GIVEN ENTRIES:
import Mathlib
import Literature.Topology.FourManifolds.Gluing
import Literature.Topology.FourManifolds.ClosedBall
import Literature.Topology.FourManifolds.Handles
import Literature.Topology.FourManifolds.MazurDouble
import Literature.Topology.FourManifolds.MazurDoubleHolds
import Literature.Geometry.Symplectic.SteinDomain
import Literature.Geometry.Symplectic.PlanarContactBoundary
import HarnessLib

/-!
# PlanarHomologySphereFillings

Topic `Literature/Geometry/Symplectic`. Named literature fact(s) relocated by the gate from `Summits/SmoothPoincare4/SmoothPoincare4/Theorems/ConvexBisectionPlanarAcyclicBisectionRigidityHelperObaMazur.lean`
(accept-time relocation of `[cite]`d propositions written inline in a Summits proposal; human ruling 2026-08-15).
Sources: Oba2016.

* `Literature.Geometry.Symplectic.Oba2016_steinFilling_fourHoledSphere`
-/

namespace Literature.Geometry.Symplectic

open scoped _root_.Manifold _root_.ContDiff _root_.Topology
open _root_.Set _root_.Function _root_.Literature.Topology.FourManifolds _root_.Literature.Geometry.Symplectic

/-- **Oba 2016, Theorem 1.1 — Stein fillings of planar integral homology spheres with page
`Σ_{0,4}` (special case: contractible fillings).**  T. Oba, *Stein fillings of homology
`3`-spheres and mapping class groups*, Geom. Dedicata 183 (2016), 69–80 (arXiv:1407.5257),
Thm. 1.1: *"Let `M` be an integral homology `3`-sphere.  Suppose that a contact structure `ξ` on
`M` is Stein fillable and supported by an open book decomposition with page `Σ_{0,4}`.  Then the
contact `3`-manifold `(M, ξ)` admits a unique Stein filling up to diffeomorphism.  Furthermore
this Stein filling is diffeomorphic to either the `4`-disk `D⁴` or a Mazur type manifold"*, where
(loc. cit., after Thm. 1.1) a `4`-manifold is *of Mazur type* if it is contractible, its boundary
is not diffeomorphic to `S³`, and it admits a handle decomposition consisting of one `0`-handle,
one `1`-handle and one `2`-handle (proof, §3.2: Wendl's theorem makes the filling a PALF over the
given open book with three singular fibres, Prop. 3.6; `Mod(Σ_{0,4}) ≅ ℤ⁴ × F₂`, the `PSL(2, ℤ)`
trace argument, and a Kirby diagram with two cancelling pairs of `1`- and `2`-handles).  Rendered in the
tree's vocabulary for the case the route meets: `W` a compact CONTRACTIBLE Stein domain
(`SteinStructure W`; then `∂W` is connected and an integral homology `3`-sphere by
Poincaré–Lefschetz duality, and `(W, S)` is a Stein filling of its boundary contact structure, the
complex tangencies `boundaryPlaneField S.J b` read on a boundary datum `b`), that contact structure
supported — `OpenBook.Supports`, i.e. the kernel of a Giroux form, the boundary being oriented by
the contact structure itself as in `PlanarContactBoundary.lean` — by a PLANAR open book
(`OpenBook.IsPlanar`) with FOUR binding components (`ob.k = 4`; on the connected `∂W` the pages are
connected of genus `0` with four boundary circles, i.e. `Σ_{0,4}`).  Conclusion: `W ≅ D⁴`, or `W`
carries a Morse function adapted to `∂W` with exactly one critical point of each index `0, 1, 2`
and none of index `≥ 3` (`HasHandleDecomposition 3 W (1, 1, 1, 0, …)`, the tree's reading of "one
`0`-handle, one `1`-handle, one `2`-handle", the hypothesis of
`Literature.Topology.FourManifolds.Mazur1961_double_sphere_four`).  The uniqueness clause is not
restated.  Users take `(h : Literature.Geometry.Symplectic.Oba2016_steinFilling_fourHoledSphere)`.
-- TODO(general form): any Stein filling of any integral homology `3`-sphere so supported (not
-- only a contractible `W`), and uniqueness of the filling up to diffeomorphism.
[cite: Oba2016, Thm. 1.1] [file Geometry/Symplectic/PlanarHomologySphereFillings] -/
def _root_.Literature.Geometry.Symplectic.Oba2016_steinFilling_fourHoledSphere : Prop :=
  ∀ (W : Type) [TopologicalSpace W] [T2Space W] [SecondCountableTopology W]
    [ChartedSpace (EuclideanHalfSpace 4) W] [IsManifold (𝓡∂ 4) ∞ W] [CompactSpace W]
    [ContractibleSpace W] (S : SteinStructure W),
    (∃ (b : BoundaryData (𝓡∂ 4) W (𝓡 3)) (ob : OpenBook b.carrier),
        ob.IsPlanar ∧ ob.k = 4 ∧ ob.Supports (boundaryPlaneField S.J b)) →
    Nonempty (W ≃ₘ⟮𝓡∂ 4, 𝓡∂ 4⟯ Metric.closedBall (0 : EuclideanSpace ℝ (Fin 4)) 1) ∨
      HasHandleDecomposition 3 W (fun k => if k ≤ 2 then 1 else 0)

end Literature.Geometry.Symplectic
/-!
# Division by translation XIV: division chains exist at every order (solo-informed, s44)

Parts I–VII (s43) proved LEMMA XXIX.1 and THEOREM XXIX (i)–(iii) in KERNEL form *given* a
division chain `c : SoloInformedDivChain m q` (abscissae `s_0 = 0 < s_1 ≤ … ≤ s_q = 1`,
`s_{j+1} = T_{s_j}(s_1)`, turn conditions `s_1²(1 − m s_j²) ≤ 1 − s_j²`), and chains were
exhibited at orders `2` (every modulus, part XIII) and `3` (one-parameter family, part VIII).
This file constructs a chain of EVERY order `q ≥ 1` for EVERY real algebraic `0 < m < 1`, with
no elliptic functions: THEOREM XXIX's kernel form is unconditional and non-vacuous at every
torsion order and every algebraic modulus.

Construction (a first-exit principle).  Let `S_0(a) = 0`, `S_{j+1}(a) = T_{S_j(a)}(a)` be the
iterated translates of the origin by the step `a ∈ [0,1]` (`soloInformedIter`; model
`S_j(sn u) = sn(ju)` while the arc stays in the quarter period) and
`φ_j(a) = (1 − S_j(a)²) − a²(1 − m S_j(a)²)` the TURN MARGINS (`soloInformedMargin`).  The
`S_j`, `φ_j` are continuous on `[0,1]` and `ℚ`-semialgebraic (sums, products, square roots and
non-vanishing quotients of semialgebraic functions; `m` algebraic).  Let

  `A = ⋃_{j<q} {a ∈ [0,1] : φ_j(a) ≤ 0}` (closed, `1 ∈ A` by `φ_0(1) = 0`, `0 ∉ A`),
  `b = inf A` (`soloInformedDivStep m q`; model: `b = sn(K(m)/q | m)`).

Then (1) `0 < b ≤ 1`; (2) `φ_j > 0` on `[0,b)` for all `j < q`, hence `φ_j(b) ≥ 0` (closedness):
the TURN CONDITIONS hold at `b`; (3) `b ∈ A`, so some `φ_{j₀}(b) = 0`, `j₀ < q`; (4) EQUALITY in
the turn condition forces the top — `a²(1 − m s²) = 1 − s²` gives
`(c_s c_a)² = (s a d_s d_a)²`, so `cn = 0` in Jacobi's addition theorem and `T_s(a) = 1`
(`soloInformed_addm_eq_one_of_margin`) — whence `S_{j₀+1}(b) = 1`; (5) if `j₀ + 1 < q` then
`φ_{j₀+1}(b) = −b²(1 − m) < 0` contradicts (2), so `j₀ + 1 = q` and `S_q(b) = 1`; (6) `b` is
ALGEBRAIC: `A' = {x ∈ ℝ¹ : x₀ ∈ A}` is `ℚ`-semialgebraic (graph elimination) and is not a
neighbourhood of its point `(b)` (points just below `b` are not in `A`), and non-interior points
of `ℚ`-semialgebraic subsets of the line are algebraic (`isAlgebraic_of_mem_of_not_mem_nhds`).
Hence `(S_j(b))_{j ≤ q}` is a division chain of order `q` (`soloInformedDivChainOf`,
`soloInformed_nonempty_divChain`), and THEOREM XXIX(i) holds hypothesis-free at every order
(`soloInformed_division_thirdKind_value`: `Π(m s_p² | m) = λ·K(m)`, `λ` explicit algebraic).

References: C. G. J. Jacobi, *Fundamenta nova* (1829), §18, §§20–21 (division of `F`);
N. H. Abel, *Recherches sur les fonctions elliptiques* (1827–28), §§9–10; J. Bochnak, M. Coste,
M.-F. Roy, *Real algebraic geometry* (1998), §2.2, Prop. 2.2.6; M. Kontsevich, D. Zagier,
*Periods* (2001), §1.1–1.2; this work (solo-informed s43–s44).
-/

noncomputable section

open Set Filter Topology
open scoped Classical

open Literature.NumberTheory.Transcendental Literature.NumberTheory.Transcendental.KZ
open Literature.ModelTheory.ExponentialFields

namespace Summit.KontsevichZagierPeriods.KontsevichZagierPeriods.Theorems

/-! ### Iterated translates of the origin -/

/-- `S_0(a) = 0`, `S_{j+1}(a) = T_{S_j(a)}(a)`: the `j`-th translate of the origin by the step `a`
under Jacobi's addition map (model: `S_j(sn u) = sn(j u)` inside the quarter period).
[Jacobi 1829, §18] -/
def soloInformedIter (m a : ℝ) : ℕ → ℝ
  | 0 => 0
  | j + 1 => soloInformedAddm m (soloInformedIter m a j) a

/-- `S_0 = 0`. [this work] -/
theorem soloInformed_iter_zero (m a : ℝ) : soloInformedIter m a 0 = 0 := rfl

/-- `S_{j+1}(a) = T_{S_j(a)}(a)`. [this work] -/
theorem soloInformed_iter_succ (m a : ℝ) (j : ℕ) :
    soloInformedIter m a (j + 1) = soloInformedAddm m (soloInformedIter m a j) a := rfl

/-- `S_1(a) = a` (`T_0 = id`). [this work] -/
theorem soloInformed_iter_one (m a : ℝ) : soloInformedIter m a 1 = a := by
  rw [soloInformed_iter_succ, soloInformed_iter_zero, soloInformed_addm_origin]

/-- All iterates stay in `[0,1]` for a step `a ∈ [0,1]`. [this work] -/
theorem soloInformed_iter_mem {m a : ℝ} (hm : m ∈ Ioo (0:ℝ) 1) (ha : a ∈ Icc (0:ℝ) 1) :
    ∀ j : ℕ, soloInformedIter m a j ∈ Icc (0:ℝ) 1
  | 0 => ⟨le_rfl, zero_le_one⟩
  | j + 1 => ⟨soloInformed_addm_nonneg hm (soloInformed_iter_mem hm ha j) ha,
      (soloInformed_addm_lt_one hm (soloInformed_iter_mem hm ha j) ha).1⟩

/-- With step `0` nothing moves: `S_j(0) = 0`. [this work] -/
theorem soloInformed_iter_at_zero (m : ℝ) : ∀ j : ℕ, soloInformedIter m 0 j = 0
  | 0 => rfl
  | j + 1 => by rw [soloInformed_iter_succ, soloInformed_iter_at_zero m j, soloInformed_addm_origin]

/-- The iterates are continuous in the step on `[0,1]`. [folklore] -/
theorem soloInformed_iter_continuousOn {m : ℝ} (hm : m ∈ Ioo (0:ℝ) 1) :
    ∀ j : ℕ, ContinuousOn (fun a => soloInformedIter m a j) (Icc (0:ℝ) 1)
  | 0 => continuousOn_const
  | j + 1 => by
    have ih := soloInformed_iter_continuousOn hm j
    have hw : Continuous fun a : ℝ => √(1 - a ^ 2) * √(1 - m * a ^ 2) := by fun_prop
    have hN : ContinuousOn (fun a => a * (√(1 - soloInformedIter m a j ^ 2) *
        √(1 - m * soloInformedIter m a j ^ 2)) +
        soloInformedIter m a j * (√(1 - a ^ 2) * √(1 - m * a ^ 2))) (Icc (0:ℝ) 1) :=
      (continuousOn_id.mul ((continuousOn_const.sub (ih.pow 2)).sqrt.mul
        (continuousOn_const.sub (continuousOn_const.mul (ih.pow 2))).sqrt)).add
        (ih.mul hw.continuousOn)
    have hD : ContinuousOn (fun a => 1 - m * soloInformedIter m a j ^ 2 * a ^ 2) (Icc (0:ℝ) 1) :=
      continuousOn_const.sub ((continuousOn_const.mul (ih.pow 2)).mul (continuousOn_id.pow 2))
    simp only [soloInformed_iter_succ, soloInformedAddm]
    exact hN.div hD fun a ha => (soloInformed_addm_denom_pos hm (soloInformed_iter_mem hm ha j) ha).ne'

WHAT THIS TASK INVOLVES: Starting at the line above that holds "Construction (a first-exit" and ending at the line that holds "in Jacobi's addition", transcribe each line exactly and include no other lines.

REPLY TO THE TASK:
Construction (a first-exit principle).  Let `S_0(a) = 0`, `S_{j+1}(a) = T_{S_j(a)}(a)` be the
iterated translates of the origin by the step `a ∈ [0,1]` (`soloInformedIter`; model
`S_j(sn u) = sn(ju)` while the arc stays in the quarter period) and
`φ_j(a) = (1 − S_j(a)²) − a²(1 − m S_j(a)²)` the TURN MARGINS (`soloInformedMargin`).  The
`S_j`, `φ_j` are continuous on `[0,1]` and `ℚ`-semialgebraic (sums, products, square roots and
non-vanishing quotients of semialgebraic functions; `m` algebraic).  Let

  `A = ⋃_{j<q} {a ∈ [0,1] : φ_j(a) ≤ 0}` (closed, `1 ∈ A` by `φ_0(1) = 0`, `0 ∉ A`),
  `b = inf A` (`soloInformedDivStep m q`; model: `b = sn(K(m)/q | m)`).

Then (1) `0 < b ≤ 1`; (2) `φ_j > 0` on `[0,b)` for all `j < q`, hence `φ_j(b) ≥ 0` (closedness):
the TURN CONDITIONS hold at `b`; (3) `b ∈ A`, so some `φ_{j₀}(b) = 0`, `j₀ < q`; (4) EQUALITY in
the turn condition forces the top — `a²(1 − m s²) = 1 − s²` gives
`(c_s c_a)² = (s a d_s d_a)²`, so `cn = 0` in Jacobi's addition theorem and `T_s(a) = 1`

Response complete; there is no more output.